#### Task objective
With the line containing "contDiff_ofReal_comp ℂ hW" as the start and the line containing "variable (𝕜 : Type*)" as the end, transcribe that span of the entries below exactly, including both.

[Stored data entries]
□ □ □ □
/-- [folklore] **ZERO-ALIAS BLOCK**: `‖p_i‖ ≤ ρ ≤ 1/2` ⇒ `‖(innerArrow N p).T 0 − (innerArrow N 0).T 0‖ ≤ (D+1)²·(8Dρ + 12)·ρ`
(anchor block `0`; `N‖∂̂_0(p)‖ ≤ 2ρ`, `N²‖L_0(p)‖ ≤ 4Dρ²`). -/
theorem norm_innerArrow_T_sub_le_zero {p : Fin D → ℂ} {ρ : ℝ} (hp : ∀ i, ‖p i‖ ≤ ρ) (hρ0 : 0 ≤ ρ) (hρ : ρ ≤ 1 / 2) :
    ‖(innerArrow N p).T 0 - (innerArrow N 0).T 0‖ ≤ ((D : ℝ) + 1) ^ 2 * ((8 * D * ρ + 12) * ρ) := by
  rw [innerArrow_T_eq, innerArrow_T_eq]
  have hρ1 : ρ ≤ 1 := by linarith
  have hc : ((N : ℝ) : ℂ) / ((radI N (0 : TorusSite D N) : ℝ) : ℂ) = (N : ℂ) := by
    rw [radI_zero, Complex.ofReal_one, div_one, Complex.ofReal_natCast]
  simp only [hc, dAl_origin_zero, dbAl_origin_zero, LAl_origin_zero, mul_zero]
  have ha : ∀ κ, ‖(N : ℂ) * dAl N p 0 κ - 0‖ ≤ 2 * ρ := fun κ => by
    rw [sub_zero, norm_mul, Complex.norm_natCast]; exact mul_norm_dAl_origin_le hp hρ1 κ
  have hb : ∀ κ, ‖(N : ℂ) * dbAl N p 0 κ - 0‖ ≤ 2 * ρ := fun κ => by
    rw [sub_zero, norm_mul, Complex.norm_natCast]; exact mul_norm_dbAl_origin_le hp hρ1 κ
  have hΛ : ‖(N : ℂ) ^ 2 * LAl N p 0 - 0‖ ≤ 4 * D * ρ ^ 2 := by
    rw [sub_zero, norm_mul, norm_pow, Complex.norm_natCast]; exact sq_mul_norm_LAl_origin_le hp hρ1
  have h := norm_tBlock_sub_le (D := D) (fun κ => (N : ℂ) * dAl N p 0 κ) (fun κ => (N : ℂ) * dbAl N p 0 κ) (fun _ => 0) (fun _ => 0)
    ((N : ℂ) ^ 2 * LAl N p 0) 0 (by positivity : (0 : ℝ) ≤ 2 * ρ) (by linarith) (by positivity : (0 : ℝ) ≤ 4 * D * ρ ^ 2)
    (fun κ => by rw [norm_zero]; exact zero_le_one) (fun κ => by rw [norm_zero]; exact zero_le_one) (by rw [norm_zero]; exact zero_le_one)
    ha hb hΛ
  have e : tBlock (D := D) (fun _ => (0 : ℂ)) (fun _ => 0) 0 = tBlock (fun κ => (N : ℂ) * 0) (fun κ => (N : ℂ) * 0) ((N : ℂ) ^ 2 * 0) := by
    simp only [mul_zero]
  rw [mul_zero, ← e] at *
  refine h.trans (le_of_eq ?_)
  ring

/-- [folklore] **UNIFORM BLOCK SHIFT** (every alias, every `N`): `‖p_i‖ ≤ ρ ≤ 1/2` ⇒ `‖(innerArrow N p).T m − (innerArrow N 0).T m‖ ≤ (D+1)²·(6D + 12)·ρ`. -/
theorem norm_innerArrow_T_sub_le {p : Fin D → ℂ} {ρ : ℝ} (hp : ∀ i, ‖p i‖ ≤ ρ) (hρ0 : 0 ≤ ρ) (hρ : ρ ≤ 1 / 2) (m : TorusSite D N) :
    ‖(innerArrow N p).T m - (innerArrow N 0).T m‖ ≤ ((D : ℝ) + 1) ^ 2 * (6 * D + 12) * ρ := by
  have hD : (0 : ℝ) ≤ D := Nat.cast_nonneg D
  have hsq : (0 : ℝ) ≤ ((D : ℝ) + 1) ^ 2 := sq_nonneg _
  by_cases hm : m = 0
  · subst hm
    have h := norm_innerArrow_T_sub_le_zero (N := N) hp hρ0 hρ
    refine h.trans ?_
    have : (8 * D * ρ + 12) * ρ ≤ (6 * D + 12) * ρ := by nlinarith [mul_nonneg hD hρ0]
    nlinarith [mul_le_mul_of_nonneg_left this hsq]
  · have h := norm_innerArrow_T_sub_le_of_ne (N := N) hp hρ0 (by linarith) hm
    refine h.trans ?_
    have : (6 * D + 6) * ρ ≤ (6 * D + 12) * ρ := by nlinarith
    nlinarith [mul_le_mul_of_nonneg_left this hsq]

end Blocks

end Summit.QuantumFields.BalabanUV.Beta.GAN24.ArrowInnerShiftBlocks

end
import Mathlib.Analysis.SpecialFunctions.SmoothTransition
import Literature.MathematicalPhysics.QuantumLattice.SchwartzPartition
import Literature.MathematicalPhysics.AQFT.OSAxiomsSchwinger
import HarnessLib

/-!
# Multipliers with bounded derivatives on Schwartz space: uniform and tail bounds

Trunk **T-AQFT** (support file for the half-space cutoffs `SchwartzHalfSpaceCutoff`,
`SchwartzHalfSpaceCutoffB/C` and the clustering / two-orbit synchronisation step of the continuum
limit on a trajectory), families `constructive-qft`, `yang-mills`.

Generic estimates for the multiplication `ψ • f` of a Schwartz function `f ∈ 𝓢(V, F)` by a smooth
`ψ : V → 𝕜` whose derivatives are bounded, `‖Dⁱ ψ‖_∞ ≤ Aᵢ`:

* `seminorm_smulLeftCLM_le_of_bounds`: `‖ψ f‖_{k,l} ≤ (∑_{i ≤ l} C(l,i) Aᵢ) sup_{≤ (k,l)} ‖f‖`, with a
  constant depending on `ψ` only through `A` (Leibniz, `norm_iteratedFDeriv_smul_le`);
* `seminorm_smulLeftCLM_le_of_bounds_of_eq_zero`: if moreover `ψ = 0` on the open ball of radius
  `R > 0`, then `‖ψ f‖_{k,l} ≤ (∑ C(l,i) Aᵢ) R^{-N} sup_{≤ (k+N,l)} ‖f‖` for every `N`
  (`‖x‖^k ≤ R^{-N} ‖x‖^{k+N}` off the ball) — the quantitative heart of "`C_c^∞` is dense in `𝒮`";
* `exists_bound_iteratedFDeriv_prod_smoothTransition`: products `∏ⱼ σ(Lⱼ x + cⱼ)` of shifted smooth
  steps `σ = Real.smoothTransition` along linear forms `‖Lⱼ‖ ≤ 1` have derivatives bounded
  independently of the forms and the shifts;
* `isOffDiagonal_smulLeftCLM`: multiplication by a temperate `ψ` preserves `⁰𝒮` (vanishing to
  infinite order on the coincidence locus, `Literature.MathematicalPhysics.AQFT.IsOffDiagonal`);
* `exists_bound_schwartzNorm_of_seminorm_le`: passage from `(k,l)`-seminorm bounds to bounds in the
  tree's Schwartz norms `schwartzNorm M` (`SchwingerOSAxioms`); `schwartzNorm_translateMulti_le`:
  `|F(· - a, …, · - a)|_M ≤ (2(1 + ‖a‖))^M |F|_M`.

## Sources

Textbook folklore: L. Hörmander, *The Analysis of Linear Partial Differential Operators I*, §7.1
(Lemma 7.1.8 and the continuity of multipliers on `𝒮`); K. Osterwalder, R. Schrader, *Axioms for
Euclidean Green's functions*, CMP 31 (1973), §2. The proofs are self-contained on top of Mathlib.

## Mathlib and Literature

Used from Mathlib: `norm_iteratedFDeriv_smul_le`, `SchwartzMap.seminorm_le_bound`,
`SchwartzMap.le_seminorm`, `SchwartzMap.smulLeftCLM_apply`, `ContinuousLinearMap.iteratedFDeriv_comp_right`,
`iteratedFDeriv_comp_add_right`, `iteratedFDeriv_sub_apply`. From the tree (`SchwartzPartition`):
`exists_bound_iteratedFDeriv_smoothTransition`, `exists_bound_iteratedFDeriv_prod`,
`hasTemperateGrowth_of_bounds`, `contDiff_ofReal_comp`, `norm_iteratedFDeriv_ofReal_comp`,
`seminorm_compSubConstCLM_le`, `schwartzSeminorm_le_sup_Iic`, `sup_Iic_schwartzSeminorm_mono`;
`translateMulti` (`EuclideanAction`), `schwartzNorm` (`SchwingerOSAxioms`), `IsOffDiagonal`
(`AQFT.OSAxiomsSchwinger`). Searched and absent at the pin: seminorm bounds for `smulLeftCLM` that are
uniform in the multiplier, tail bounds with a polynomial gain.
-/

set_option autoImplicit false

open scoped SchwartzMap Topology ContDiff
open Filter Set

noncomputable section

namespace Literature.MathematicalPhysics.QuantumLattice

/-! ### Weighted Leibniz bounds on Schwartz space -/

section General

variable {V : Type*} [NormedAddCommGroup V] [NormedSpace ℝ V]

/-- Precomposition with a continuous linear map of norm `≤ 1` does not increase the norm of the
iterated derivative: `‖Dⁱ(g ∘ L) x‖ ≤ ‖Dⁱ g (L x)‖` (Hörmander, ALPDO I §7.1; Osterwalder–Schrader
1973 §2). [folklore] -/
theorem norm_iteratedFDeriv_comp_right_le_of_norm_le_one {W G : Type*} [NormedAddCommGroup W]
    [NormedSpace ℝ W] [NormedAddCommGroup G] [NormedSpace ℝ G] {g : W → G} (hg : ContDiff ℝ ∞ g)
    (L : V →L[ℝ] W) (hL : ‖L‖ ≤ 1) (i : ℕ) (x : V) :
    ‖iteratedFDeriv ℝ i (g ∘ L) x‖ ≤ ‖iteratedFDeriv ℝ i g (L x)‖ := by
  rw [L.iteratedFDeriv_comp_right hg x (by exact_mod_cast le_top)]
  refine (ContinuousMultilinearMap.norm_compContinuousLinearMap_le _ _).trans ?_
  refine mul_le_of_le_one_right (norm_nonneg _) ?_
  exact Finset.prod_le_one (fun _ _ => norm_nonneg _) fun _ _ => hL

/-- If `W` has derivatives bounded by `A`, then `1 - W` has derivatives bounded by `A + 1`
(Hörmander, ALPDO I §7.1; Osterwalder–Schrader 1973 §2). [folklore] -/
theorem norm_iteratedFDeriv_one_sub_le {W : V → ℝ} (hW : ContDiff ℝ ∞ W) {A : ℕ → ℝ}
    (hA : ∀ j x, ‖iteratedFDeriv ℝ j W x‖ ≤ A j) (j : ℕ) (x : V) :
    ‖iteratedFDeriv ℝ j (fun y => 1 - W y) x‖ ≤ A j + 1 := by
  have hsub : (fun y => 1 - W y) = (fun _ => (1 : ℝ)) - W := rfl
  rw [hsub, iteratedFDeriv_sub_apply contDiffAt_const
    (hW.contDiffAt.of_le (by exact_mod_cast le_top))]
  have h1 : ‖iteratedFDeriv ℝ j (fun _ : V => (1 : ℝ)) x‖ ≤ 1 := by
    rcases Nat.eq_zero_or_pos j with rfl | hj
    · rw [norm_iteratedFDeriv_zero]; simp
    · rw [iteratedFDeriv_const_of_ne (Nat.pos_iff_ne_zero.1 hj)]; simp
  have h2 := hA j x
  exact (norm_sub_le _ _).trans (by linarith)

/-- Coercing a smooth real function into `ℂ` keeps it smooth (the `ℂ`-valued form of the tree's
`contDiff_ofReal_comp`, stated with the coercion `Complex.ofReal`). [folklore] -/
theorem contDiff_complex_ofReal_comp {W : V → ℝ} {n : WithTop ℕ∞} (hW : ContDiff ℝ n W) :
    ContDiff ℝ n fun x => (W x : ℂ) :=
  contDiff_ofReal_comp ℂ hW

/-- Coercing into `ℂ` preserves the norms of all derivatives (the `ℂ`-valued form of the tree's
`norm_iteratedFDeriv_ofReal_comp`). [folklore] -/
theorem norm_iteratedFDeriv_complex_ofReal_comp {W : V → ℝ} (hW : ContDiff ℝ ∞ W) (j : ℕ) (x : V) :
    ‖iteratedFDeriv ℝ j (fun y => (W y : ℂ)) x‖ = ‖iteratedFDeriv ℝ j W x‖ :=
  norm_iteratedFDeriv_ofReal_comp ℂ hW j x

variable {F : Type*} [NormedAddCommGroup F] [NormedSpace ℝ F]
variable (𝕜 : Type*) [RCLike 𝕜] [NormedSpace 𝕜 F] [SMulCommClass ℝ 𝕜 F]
□ □ □ □
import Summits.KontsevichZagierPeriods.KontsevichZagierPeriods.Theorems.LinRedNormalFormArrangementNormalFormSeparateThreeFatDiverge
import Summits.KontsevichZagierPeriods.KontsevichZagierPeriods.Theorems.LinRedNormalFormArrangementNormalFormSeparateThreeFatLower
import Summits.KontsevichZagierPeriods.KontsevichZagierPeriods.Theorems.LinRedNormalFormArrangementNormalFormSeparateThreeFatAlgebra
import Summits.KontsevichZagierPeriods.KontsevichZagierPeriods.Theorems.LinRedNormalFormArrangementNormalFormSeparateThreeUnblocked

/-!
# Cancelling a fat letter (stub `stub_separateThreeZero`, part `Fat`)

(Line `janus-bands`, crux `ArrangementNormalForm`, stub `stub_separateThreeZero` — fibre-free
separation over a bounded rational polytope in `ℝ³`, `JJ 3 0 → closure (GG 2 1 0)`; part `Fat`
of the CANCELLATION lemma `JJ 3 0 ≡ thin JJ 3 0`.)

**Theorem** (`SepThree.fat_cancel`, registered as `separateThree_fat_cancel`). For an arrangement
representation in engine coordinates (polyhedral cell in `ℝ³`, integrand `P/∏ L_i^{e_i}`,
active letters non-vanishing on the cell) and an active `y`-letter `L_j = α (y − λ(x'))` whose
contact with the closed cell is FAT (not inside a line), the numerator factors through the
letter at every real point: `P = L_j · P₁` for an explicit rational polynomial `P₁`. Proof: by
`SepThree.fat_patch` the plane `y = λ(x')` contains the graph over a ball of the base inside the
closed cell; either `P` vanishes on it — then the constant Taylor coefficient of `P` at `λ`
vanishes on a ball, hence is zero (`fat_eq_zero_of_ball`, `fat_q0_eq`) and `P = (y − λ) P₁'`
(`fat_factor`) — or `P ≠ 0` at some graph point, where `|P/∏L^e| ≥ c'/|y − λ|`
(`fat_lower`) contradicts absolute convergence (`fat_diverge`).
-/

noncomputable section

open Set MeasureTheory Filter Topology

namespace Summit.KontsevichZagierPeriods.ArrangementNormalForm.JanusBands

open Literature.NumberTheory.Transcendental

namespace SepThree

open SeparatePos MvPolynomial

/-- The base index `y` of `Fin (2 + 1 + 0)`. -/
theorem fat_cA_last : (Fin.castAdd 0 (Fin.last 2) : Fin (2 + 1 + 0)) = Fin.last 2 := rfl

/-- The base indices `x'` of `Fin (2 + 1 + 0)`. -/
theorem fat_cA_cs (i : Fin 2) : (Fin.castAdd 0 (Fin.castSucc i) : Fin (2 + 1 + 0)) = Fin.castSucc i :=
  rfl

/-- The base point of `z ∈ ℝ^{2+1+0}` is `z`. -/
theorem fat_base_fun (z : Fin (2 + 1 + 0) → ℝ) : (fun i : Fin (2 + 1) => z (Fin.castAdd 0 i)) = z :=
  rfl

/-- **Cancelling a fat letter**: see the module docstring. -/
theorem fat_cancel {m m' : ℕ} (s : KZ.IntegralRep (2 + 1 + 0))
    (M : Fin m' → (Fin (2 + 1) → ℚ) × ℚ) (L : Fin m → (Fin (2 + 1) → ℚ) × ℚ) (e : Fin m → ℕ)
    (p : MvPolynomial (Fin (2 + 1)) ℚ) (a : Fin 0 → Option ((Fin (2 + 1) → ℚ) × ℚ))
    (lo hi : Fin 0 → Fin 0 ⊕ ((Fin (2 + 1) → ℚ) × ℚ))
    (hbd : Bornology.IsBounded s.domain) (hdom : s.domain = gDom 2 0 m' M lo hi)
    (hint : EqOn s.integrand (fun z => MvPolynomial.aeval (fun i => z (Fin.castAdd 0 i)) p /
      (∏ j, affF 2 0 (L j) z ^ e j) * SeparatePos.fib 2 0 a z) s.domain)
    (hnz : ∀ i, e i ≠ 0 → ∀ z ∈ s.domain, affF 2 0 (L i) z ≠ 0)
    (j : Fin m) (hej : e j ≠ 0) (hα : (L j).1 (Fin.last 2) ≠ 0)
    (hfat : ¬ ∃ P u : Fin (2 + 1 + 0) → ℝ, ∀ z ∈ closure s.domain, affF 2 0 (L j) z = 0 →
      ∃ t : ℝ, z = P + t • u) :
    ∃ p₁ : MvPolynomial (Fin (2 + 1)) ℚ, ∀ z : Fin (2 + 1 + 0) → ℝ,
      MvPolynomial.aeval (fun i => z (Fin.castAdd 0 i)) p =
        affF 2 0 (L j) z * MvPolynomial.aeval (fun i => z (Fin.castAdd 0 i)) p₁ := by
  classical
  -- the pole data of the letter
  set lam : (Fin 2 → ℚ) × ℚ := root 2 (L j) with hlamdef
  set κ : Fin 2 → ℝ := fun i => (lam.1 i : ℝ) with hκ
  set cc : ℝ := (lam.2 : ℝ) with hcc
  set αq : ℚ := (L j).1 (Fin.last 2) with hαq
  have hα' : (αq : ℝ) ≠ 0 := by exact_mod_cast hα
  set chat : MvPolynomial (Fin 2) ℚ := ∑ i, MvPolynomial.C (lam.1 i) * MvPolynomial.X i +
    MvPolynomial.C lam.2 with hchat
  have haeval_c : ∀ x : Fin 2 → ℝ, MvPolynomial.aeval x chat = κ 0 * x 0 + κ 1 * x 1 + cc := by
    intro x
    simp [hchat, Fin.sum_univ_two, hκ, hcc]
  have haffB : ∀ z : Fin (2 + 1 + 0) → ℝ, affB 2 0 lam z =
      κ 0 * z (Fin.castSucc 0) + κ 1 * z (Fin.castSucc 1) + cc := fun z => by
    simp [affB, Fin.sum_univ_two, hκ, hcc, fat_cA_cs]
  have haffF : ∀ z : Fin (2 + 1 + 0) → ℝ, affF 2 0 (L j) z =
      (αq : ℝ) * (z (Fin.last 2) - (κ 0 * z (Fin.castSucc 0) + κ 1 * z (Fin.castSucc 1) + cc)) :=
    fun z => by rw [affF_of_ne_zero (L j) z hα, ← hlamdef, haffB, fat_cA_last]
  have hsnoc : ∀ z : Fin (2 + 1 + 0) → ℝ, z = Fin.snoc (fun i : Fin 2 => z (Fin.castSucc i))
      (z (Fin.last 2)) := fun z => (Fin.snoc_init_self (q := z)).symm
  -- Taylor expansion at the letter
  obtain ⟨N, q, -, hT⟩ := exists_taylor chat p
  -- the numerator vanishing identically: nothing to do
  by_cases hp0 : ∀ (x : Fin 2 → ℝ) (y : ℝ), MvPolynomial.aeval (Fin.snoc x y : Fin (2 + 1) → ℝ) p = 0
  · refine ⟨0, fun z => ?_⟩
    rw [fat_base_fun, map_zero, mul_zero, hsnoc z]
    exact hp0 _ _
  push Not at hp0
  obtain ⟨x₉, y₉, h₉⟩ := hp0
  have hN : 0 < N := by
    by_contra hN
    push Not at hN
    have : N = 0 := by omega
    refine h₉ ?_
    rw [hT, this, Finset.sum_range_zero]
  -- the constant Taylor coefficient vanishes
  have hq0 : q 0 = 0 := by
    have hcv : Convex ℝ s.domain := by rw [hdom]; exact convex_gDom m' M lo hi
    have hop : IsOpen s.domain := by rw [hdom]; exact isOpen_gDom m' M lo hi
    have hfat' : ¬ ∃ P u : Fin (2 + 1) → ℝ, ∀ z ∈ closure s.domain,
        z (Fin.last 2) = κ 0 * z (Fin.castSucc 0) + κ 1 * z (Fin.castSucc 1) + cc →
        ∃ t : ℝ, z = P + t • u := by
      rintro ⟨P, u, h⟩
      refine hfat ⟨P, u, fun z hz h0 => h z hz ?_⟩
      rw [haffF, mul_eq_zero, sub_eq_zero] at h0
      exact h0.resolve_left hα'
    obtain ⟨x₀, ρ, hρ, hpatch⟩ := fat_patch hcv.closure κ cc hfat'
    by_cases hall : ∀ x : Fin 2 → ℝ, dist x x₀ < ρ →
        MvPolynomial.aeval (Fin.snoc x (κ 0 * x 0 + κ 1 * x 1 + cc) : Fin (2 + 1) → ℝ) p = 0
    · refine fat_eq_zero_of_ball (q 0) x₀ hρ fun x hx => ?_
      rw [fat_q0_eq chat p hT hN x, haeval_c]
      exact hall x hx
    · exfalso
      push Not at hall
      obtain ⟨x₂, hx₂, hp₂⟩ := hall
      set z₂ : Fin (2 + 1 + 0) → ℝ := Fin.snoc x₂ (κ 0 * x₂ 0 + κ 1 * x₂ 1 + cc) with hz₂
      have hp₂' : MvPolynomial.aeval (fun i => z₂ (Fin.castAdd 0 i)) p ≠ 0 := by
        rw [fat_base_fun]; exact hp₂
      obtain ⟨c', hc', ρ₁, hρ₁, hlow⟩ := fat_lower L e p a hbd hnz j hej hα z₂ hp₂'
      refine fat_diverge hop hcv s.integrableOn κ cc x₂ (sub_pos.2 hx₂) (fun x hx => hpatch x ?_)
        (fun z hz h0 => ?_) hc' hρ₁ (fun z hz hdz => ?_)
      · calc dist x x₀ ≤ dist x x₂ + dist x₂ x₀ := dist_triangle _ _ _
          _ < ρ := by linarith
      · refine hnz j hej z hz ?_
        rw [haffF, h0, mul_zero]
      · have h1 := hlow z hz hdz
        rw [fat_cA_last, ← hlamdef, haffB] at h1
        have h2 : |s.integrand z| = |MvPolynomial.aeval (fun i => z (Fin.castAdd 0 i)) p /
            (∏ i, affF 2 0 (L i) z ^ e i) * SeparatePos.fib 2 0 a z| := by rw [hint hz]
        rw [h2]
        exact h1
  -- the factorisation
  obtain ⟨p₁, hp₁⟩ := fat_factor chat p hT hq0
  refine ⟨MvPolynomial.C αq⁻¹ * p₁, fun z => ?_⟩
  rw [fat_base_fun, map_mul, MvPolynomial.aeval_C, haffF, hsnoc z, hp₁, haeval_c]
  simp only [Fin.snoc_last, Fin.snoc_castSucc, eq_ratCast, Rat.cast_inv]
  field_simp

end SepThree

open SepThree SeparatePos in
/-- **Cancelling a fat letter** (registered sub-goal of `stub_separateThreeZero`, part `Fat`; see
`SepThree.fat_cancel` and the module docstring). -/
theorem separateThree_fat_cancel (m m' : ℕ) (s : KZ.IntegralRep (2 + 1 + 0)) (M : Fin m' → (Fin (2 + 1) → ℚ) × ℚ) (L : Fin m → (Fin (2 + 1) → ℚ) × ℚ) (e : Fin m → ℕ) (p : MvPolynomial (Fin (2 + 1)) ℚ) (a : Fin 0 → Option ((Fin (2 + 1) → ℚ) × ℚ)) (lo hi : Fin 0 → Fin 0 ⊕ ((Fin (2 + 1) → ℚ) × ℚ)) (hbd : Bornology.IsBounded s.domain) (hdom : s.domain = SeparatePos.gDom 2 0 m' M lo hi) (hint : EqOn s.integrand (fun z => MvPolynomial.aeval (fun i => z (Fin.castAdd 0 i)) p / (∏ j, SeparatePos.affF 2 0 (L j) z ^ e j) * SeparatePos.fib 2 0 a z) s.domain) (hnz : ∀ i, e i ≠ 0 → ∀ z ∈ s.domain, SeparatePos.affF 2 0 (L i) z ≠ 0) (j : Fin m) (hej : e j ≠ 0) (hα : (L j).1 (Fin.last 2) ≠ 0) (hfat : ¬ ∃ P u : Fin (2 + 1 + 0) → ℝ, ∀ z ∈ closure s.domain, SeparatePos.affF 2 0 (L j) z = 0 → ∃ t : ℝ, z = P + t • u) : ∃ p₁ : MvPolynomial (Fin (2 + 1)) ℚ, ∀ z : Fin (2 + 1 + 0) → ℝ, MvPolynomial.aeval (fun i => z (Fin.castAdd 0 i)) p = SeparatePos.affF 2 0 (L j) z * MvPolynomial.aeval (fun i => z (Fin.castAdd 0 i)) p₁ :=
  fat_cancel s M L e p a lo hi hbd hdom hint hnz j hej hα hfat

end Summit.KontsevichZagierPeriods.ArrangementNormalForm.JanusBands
□ □ □ □
#### Exercise solution
  contDiff_ofReal_comp ℂ hW

/-- Coercing into `ℂ` preserves the norms of all derivatives (the `ℂ`-valued form of the tree's
`norm_iteratedFDeriv_ofReal_comp`). [folklore] -/
theorem norm_iteratedFDeriv_complex_ofReal_comp {W : V → ℝ} (hW : ContDiff ℝ ∞ W) (j : ℕ) (x : V) :
    ‖iteratedFDeriv ℝ j (fun y => (W y : ℂ)) x‖ = ‖iteratedFDeriv ℝ j W x‖ :=
  norm_iteratedFDeriv_ofReal_comp ℂ hW j x

variable {F : Type*} [NormedAddCommGroup F] [NormedSpace ℝ F]
variable (𝕜 : Type*) [RCLike 𝕜] [NormedSpace 𝕜 F] [SMulCommClass ℝ 𝕜 F]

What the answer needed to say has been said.